This marshmallow frosting is light, airy and is beautiful both toasted or untoasted. Try it on these chocolate cupcakes, piped on lemon blondies, or for a dramatic carrot cake! This recipe does not use any corn syrup and still produces that perfect shiny frosting!
Unlike Italian meringue buttercream or Swiss meringue buttercream, this easy frosting recipe doesn’t use any butter! It is similar to an old fashioned marshmallow frosting or “7 minute frosting.” It sets, stays glossy, and tastes like pillows of vanilla bean marshmallows!
Table of Contents
- Why This is the Best Marshmallow Frosting
- Professional Tips for Making Marshmallow Frosting
- What is Marshmallow Frosting?
- Ingredients Needed
- How to Make Homemade Marshmallow Frosting
- How to toast marshmallow frosting:
- Chef Lindsey’s Recipe Tip
- How to store Marshmallow Frosting?
- How to use Marshmallow Frosting?
- Frequently Asked Questions
- Marshmallow Frosting Recipe
Why This is the Best Marshmallow Frosting
- Tested & perfected in a professional kitchen. This very recipe is the basis for many of my iconic restaurant desserts. That means that it is foolproof, I know everything there is to know about it, both it’s limitations and everything that can go wrong. Find all my tips throughout this post.
- Delicious & beautiful toasted or untoasted. You can either torch this frosting like I did with these sweet potato cupcakes or leave it a brilliant white like on these coconut cupcakes.
- Easy recipe made with ingredients you have on hand. This is a fully homemade recipe without any store-bought marshmallow fluff or marshmallows.
- Light, airy and the perfect pair for any flavor. This recipe is delicious on devil’s food cake, classic white cake, or as an easy topping for lemon bars! I would be hard pressed to find something it isn’t good on!

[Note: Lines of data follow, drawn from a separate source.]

import Summits.BirchSwinnertonDyer.BirchSwinnertonDyer.Theorems.PrintCf2RamifiedOffTYZMoverSumBlocksSixAll
import Summits.BirchSwinnertonDyer.BirchSwinnertonDyer.Theorems.PrintCf2RamifiedOffTYZSelmerRankOneMoverSix
import Literature.NumberTheory.EllipticCurves.CongruentNumberMonskySelmerParitySelmer
import HarnessLib

/-!
# Crux `PrintCf2.RamifiedOffTYZOfFacts` (stmt-BirchSwinnertonDyer-20509), line `offtyz-v7`, LEAD cycle 14 (cruxlead-20509 g13):
# `#Sel₂(E_n) = 8 ⟹ BSD(E_n, 2)` FOR `n ≡ 6 (mod 8)` WITHOUT CLASS-NUMBER PARITIES — the `s = 1` stratum through the regime-free block form

THEOREMS ONLY (no `def`, no named fact, no `sorry`), `--supports stmt-BirchSwinnertonDyer-20509` (the `s = 1`, `n ≡ 6 (8)` stratum of item 23432
`RamifiedOffJumpOneOfFacts`).  Sequel of `…MoverSumBlocksSixAll` (the even block sum in every regime) and of g9's `…SelmerRankOneMoverSix` /
`…SelmerRankOneSixGenus` / `…SelmerRankOneSixOfFacts`, whose arithmetic hypothesis «`g(2d_S)` odd on the even blocks of odd cofactor parity» is
REMOVED: the only hypothesis left besides `#Sel₂(E_n) = 8` and the printed displays is
  «`adj(M_even)_{(inl i)(inr i)} = 1` for some `i`»  (= `u_{inl i} = 1` for the Selmer kernel vector `u`, `adjugate_monskyEven_inl_inr_eq_kerSum`),
a Legendre-symbol condition on the prime factors (LEAD census: 1803 of the 1843 square-free `n ≡ 6 (8)`, `n ≤ 20000`, `k ≤ 4`, with `s(n) = 1` — all of
`k ≤ 2`).
* §1 `rankOne_sha_bsdp_two_of_card_selmer_eight_six_all` (prime-tuple form, display hypotheses on every block incl. `ρ₄` and the Frobenius classes (F4)).
* §2 `…_of_displays` (from `D.Printed ∧ D.CMPointRingClassFrobeniusValuePrinted`), §3 `…_of_facts` / the `OfFacts` arrow from the named facts
  `tyz_cmPointRingClassFrobeniusValueData ∧ thm11_parity_of_scriptL` (ty2 p733876; TYZ Thm 1.1).
BSD is not proved by any of this (conditional on the two printed facts); no class is closed by this file.

References: [cite: TianYuanZhang2017, Thm. 1.1, §3.1, Prop. 3.2 (2), Thm. 3.5, Thm. 3.6 (2), Lemma 3.18, proof of Lemma 3.21];
[cite: HeathBrown1994SelmerCongruentII, Appendix (Monsky), typescript p. 41 L20–L36]; [cite: Smith2016CongruentDensity, Thm. 1.2, §2];
[cite: Cox2013, §5.C Lemma 5.19, (5.22), Thm. 5.23, Cor. 5.25, §9.A]; [cite: Miller2011LMS, Def. 1.1]; [cite: Rotman1995, Thm. 2.19].
-/

noncomputable section

open scoped Classical NumberField

open WeierstrassCurve WeierstrassCurve.Affine Finset Matrix Literature.NumberTheory.EllipticCurves
  Literature.NumberTheory.EllipticCurves.TianYuanZhang2017
  Literature.NumberTheory.EllipticCurves.TianYuanZhang2017.W2
  Literature.NumberTheory.EllipticCurves.HeathBrown1994
  Literature.NumberTheory.EllipticCurves.HeathBrown1994.Families
  Literature.NumberTheory.EllipticCurves.Smith2016
  Literature.NumberTheory.EllipticCurves.MonskySelmerParity
  Literature.NumberTheory.QuadraticFields.RingClass
  Literature.NumberTheory.QuadraticFields
  Summit.BirchSwinnertonDyer.Rank1Residual.P2.GenusPeriodTransferLayer
  Summit.BirchSwinnertonDyer.Rank1Residual.P2.ThetaDescent
  Summit.BirchSwinnertonDyer.Rank1Residual.P2
  Summit.BirchSwinnertonDyer.PrintCf2.QForm
  Summit.BirchSwinnertonDyer.PrintCf2.QFormForest

set_option autoImplicit false

namespace Summit.BirchSwinnertonDyer.PrintCf2.MoverAssembly

variable {k : ℕ} (p : Fin k → ℕ) (hp : ∀ i, (p i).Prime) (hodd : ∀ i, Odd (p i)) (hinj : Function.Injective p)
variable {n : ℕ} (D : GenusPointData n)

/-! ## §1 The `s = 1` stratum for `n ≡ 6 (mod 8)`, all regimes -/

include hp hodd hinj in
/-- **A SQUARE MOVER OF `P(n)` EXISTS, all regimes**: `n = 2p₁⋯p_k ≡ 6 (mod 8)`, `adj(M_even)_{(inl i)(inr i)} = 1` for some `i`, the displayed CM-point
layer on every block with the lift of `σ_{1+ϖ}`, the ring class dictionary `ρ₄` and the Frobenius classes (F4) on every block `d ≡ 6 (mod 8)`, TYZ Thm 1.1
⟹ some `h` has `(hh)·P(n) ≠ P(n)` (the Kummer element pointed at `pᵢ`, `sqMover_six_of_adjugate_eq_one_all`).
[cite: TianYuanZhang2017, §3.1 (p0011 L53–L73), Prop. 3.2 (2), Thm. 3.6 (2), proof of Lemma 3.21 (p0020 L27–L63), Thm. 1.1] -/
theorem exists_sq_mover_six_all (hn : n = 2 * ∏ i, p i) (h3 : (∏ i, p i) % 4 = 3) (hrec : D.recursion) (hLs : D.scriptLSpec)
    (z : ℕ → APoint D.H) (Φ : ℕ → Finset (D.H ≃ₐ[ℚ] D.H)) (ΓH ΓH' : ℕ → Subgroup (D.H ≃ₐ[ℚ] D.H))
    (σ θ : ℕ → (D.H ≃ₐ[ℚ] D.H)) (c : D.H ≃ₐ[ℚ] D.H) (hc : D.ConjSpec c)
    (ρ₄ : (d : ℕ) → (D.galK d →* RingClassGroup (GenusField d) 4))
    (hblock : ∀ d ∈ n.divisors, ((d % 8 = 5 ∨ d % 8 = 6) → D.CMBlockSpec d (z d) (Φ d) (ΓH d) (ΓH' d) (σ d) c) ∧
      (d % 8 = 7 → D.SevenBlockSpec d))
    (htheta : ∀ d ∈ n.divisors, d % 8 = 6 → D.ThetaBlockSpec d (z d) (ΓH d) (ΓH' d) (σ d) (θ d))
    (hring : ∀ d ∈ n.divisors, d % 8 = 6 → D.RingClassFourBlockSpec d (ΓH d) (ΓH' d) (ρ₄ d))
    (hval : ∀ d ∈ n.divisors, d % 8 = 6 → D.FrobeniusFourValueBlockSpec d (ΓH' d) (ρ₄ d))
    (h11 : thm11_parity_of_scriptL) (i : Fin k)
    (hadj : (monskyMatrixEven p).adjugate (Sum.inl i) (Sum.inr i) = 1) :
    ∃ h : D.H ≃ₐ[ℚ] D.H, D.galPt (h * h) (D.P n) ≠ D.P n := by
  obtain ⟨h, hhi, hh2, hhp⟩ := exists_kummer_element p hp hodd hinj D hn i
  exact ⟨h, sqMover_six_of_adjugate_eq_one_all p hp hodd hinj D hn h3 hrec hLs z Φ ΓH ΓH' σ θ c hc ρ₄ hblock htheta hring hval h11 i
    hhi hh2 hhp hadj⟩

include hp hodd hinj in
/-- **THE `s = 1` STRATUM FOR `n ≡ 6 (mod 8)`, ALL REGIMES, THROUGH THE EVEN DOOR.**  For `n = 2p₁⋯p_k` with `p₁⋯p_k ≡ 3 (mod 4)`,
`#Sel⁽²⁾(E_n/ℚ) = 8` and some `i` with `adj(M_even)_{(inl i)(inr i)} = 1`, granted the printed Tian–Yuan–Zhang §3 data on `n` (genus-point displays
`recursion`, `thm35Main`, `scriptLSpec`, `lemma318`; the CM-point layer on every block; on the blocks `d ≡ 6 (mod 8)` the lift of `σ_{1+ϖ}`, the ring class
dictionary `ρ₄ : Gal(ℍ′_n/K_d) ↠ Pic(𝒪₄)` and the Frobenius elements of the odd primes with their classes) and Thm 1.1 — and NO class-number parity:
`ord_{s=1} L(E_n, s) = 1`, `rank E_n(ℚ) = 1`, `Ш(E_n/ℚ)[2^∞] = 0`, and `BSD(E_n, 2)`.
[cite: TianYuanZhang2017, Thm. 1.1, §3.1, Prop. 3.2 (2), Thm. 3.5, Thm. 3.6 (2), Lemma 3.18, proof of Lemma 3.21]
[cite: HeathBrown1994SelmerCongruentII, Appendix (Monsky), typescript p. 41 L20–L36] [cite: Smith2016CongruentDensity, Thm. 1.2] [cite: Miller2011LMS, Def. 1.1] -/
theorem rankOne_sha_bsdp_two_of_card_selmer_eight_six_all (hn : n = 2 * ∏ i, p i) (h3 : (∏ i, p i) % 4 = 3)
    (hrec : D.recursion) (h35 : D.thm35Main) (hLs : D.scriptLSpec) (h318 : D.lemma318)
    (z : ℕ → APoint D.H) (Φ : ℕ → Finset (D.H ≃ₐ[ℚ] D.H)) (ΓH ΓH' : ℕ → Subgroup (D.H ≃ₐ[ℚ] D.H))
    (σ θ : ℕ → (D.H ≃ₐ[ℚ] D.H)) (c : D.H ≃ₐ[ℚ] D.H) (hc : D.ConjSpec c)
    (ρ₄ : (d : ℕ) → (D.galK d →* RingClassGroup (GenusField d) 4))
    (hblock : ∀ d ∈ n.divisors, ((d % 8 = 5 ∨ d % 8 = 6) → D.CMBlockSpec d (z d) (Φ d) (ΓH d) (ΓH' d) (σ d) c) ∧
      (d % 8 = 7 → D.SevenBlockSpec d))
    (htheta : ∀ d ∈ n.divisors, d % 8 = 6 → D.ThetaBlockSpec d (z d) (ΓH d) (ΓH' d) (σ d) (θ d))
    (hring : ∀ d ∈ n.divisors, d % 8 = 6 → D.RingClassFourBlockSpec d (ΓH d) (ΓH' d) (ρ₄ d))
    (hval : ∀ d ∈ n.divisors, d % 8 = 6 → D.FrobeniusFourValueBlockSpec d (ΓH' d) (ρ₄ d))
    (h11 : thm11_parity_of_scriptL) (i : Fin k)
    (hadj : (monskyMatrixEven p).adjugate (Sum.inl i) (Sum.inr i) = 1)
    (hsel : haveI := isElliptic_congruentNumberCurve (show n ≠ 0 by
        rw [hn]; exact mul_ne_zero two_ne_zero (Finset.prod_ne_zero_iff.mpr fun i _ => (hp i).ne_zero));
      Nat.card ((congruentNumberCurve n).selmerGroup 2) = 8) :
    haveI := isElliptic_congruentNumberCurve (show n ≠ 0 by
      rw [hn]; exact mul_ne_zero two_ne_zero (Finset.prod_ne_zero_iff.mpr fun i _ => (hp i).ne_zero))
    (congruentNumberCurve n).analyticRank = 1 ∧ (congruentNumberCurve n).mordellWeilRank = 1 ∧
      AddCommGroup.primaryComponent (congruentNumberCurve n).sha 2 = ⊥ ∧
      BSDp (congruentNumberCurve n) 2 := by
  have hsq : Squarefree n := by
    rw [hn, ← prod_cons_two_eq p]
    exact squarefree_prod_of_injective _ (prime_cons_two p hp) (injective_cons_two p hodd hinj)
  have hmodd : Odd (∏ i, p i) := odd_prod p hp (ne_two_of_odd p hodd)
  have h6 : n % 8 = 6 := by rcases hmodd with ⟨r, hr⟩; omega
  obtain ⟨h, hmove⟩ := exists_sq_mover_six_all p hp hodd hinj D hn h3 hrec hLs z Φ ΓH ΓH' σ θ c hc ρ₄ hblock htheta hring hval h11 i hadj
  exact GaloisMotion.rankOne_sha_bsdp_two_congruentNumberCurve_of_selmerEight_of_mover_even hsq h6 hsel D h35 hLs h318 (h * h)
    (mul_self_apply_im D h) (fun d hd => mul_self_apply_sqrtNeg D h hd) hmove

/-! ## §2 From the per-`n` displays -/

/-- **THE `s = 1` STRATUM FOR A SQUARE-FREE `n ≡ 6 (mod 8)`, display shape, all regimes.**  For square-free `n ≡ 6 (mod 8)` with `#Sel⁽²⁾(E_n/ℚ) = 8`,
an enumeration `n = 2p₁⋯p_k` of its odd primes with `adj(M_even)_{(inl i)(inr i)} = 1` for some `i`, data `D : GenusPointData n` with `D.Printed` and
`D.CMPointRingClassFrobeniusValuePrinted` (ty2 p733876), and TYZ Thm 1.1: `ord_{s=1} L(E_n,s) = 1`, `rank E_n(ℚ) = 1`, `Ш(E_n)[2^∞] = 0`, `BSD(E_n, 2)` —
NO class-number parity (compare `rankOne_sha_bsdp_two_of_selmerEight_six_of_displays`).
[cite: TianYuanZhang2017, Thm. 1.1 and §3 (Prop. 3.2 (2), Thm. 3.5, Thm. 3.6 (2), Lemma 3.18, proof of Lemma 3.21)]
[cite: HeathBrown1994SelmerCongruentII, Appendix (Monsky), typescript p. 41 L20–L36] [cite: Cox2013, §5.C Thm. 5.23, Cor. 5.25, §9.A] [cite: Miller2011LMS, Def. 1.1] -/
theorem rankOne_sha_bsdp_two_of_selmerEight_six_all_of_displays {n : ℕ} (hsq : Squarefree n) (h6 : n % 8 = 6)
    (D : GenusPointData n) (hPr : D.Printed) (hCM : D.CMPointRingClassFrobeniusValuePrinted) (h11 : thm11_parity_of_scriptL)
    (hadj : ∃ (k : ℕ) (p : Fin k → ℕ), (∀ i, (p i).Prime) ∧ Function.Injective p ∧ 2 * ∏ i, p i = n ∧
      ∃ i, (monskyMatrixEven p).adjugate (Sum.inl i) (Sum.inr i) = 1)
    (hsel : haveI := isElliptic_congruentNumberCurve hsq.ne_zero; Nat.card ((congruentNumberCurve n).selmerGroup 2) = 8) :
    haveI := isElliptic_congruentNumberCurve hsq.ne_zero
    (congruentNumberCurve n).analyticRank = 1 ∧ (congruentNumberCurve n).mordellWeilRank = 1 ∧
      AddCommGroup.primaryComponent (congruentNumberCurve n).sha 2 = ⊥ ∧ BSDp (congruentNumberCurve n) 2 := by
  obtain ⟨k, p, hp, hinj, hprod, i, hadj⟩ := hadj
  have hp2 : ∀ i, p i ≠ 2 := by
    intro j hj
    have h4 : 2 * 2 ∣ n := by
      rw [← hprod, ← hj]
      exact Nat.mul_dvd_mul_left _ (Finset.dvd_prod_of_mem p (mem_univ j))
    exact absurd (hsq 2 h4) (by decide)
  have hpodd : ∀ i, Odd (p i) := fun i => (hp i).odd_of_ne_two (hp2 i)
  have hmodd : Odd (∏ i, p i) := odd_prod p hp hp2
  have h3 : (∏ i, p i) % 4 = 3 := by rcases hmodd with ⟨r, hr⟩; omega
  obtain ⟨z, Φ, ΓH, ΓH', σ, θ, c, ρ₂, ρ₄, hc, hall⟩ := hCM
  obtain ⟨hLs, -, hrec, -, h35, -, -, -, h318, -, -⟩ := hPr
  exact rankOne_sha_bsdp_two_of_card_selmer_eight_six_all p hp hpodd hinj D hprod.symm h3 hrec h35 hLs h318 z Φ ΓH ΓH' σ θ c hc ρ₄
    (fun d hd => ⟨(hall d hd).1, (hall d hd).2.2.1⟩) (fun d hd h6d => (hall d hd).2.1 h6d)
    (fun d hd h6d => (hall d hd).2.2.2.2.1 h6d) (fun d hd h6d => (hall d hd).2.2.2.2.2.2.2 h6d) h11 i hadj hsel

/-! ## §3 From the named facts -/

/-- **THE MINIMAL-SELMER CASE AT `p = 2` FOR `n ≡ 6 (mod 8)`, all regimes, from the named facts.**  Granted Tian–Yuan–Zhang 2017 §3 as printed with the
ring class dictionaries, the Frobenius elements of the ramified odd primes and their classes (`tyz_cmPointRingClassFrobeniusValueData`) and TYZ Thm 1.1
(`thm11_parity_of_scriptL`): for every square-free `n ≡ 6 (mod 8)` with `#Sel⁽²⁾(E_n/ℚ) = 8` whose Monsky kernel vector has a non-zero first block
(`adj(M_even)_{(inl i)(inr i)} = 1` for some `i`, in some enumeration of the odd primes): `ord_{s=1} L(E_n, s) = 1`, `rank E_n(ℚ) = 1`, `Ш(E_n/ℚ)[2^∞] = 0`
and `BSD(E_n, 2)`.  [cite: TianYuanZhang2017, Thm. 1.1 and §3] [cite: HeathBrown1994SelmerCongruentII, Appendix (Monsky)] [cite: Miller2011LMS, Def. 1.1] -/
theorem rankOne_sha_bsdp_two_of_selmerEight_six_all_of_facts (hF : tyz_cmPointRingClassFrobeniusValueData) (h11 : thm11_parity_of_scriptL)
    {n : ℕ} (hsq : Squarefree n) (h6 : n % 8 = 6)
    (hadj : ∃ (k : ℕ) (p : Fin k → ℕ), (∀ i, (p i).Prime) ∧ Function.Injective p ∧ 2 * ∏ i, p i = n ∧
      ∃ i, (monskyMatrixEven p).adjugate (Sum.inl i) (Sum.inr i) = 1)
    (hsel : haveI := isElliptic_congruentNumberCurve hsq.ne_zero; Nat.card ((congruentNumberCurve n).selmerGroup 2) = 8) :
    haveI := isElliptic_congruentNumberCurve hsq.ne_zero
    (congruentNumberCurve n).analyticRank = 1 ∧ (congruentNumberCurve n).mordellWeilRank = 1 ∧
      AddCommGroup.primaryComponent (congruentNumberCurve n).sha 2 = ⊥ ∧ BSDp (congruentNumberCurve n) 2 := by
  obtain ⟨D, hPr, hCM⟩ := hF n hsq (Or.inr (Or.inl h6))
  exact rankOne_sha_bsdp_two_of_selmerEight_six_all_of_displays hsq h6 D hPr hCM h11 hadj hsel

/-- **`OfFacts` shape for the planner (aside under item 23432, `s = 1`, `n ≡ 6 (mod 8)`, all regimes)**: the conjunction of the two printed facts implies,
for every square-free `n ≡ 6 (mod 8)` with `#Sel₂(E_n) = 8` and a non-zero first block of the Monsky kernel vector, `ord = rank = 1`, `Ш[2^∞] = 0` and
BSD(E_n, 2). [cite: TianYuanZhang2017, Thm. 1.1 and §3] [cite: Miller2011LMS, Def. 1.1] -/
theorem selmerEight_mod_eight_six_bsdp_two_all_of_facts :
    (tyz_cmPointRingClassFrobeniusValueData ∧ thm11_parity_of_scriptL) →
      ∀ n : ℕ, (hsq : Squarefree n) → n % 8 = 6 →
        (∃ (k : ℕ) (p : Fin k → ℕ), (∀ i, (p i).Prime) ∧ Function.Injective p ∧ 2 * ∏ i, p i = n ∧
          ∃ i, (monskyMatrixEven p).adjugate (Sum.inl i) (Sum.inr i) = 1) →
        (haveI := isElliptic_congruentNumberCurve hsq.ne_zero; Nat.card ((congruentNumberCurve n).selmerGroup 2) = 8) →
        haveI := isElliptic_congruentNumberCurve hsq.ne_zero
        (congruentNumberCurve n).analyticRank = 1 ∧ (congruentNumberCurve n).mordellWeilRank = 1 ∧
          AddCommGroup.primaryComponent (congruentNumberCurve n).sha 2 = ⊥ ∧ BSDp (congruentNumberCurve n) 2 :=
  fun h _ hsq h6 hadj hsel => rankOne_sha_bsdp_two_of_selmerEight_six_all_of_facts h.1 h.2 hsq h6 hadj hsel

end Summit.BirchSwinnertonDyer.PrintCf2.MoverAssembly

end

Professional Tips for Making Marshmallow Frosting
- For the most consistent results use an instant read thermometer. You can heat the meringue just until the sugar granules dissolve but that is less reliable then using a thermometer. If the meringue is heated too hot then it will separate or weep faster than if heated to 120°F.
- Heating the Swiss meringue to 120°F rather than the standard 130°F. If you know me professionally, you know that this tip right here was a closely guarded secret until now! Heating the meringue to a slightly lower temperature makes the resulting frosting shinier, more voluminous and more stable.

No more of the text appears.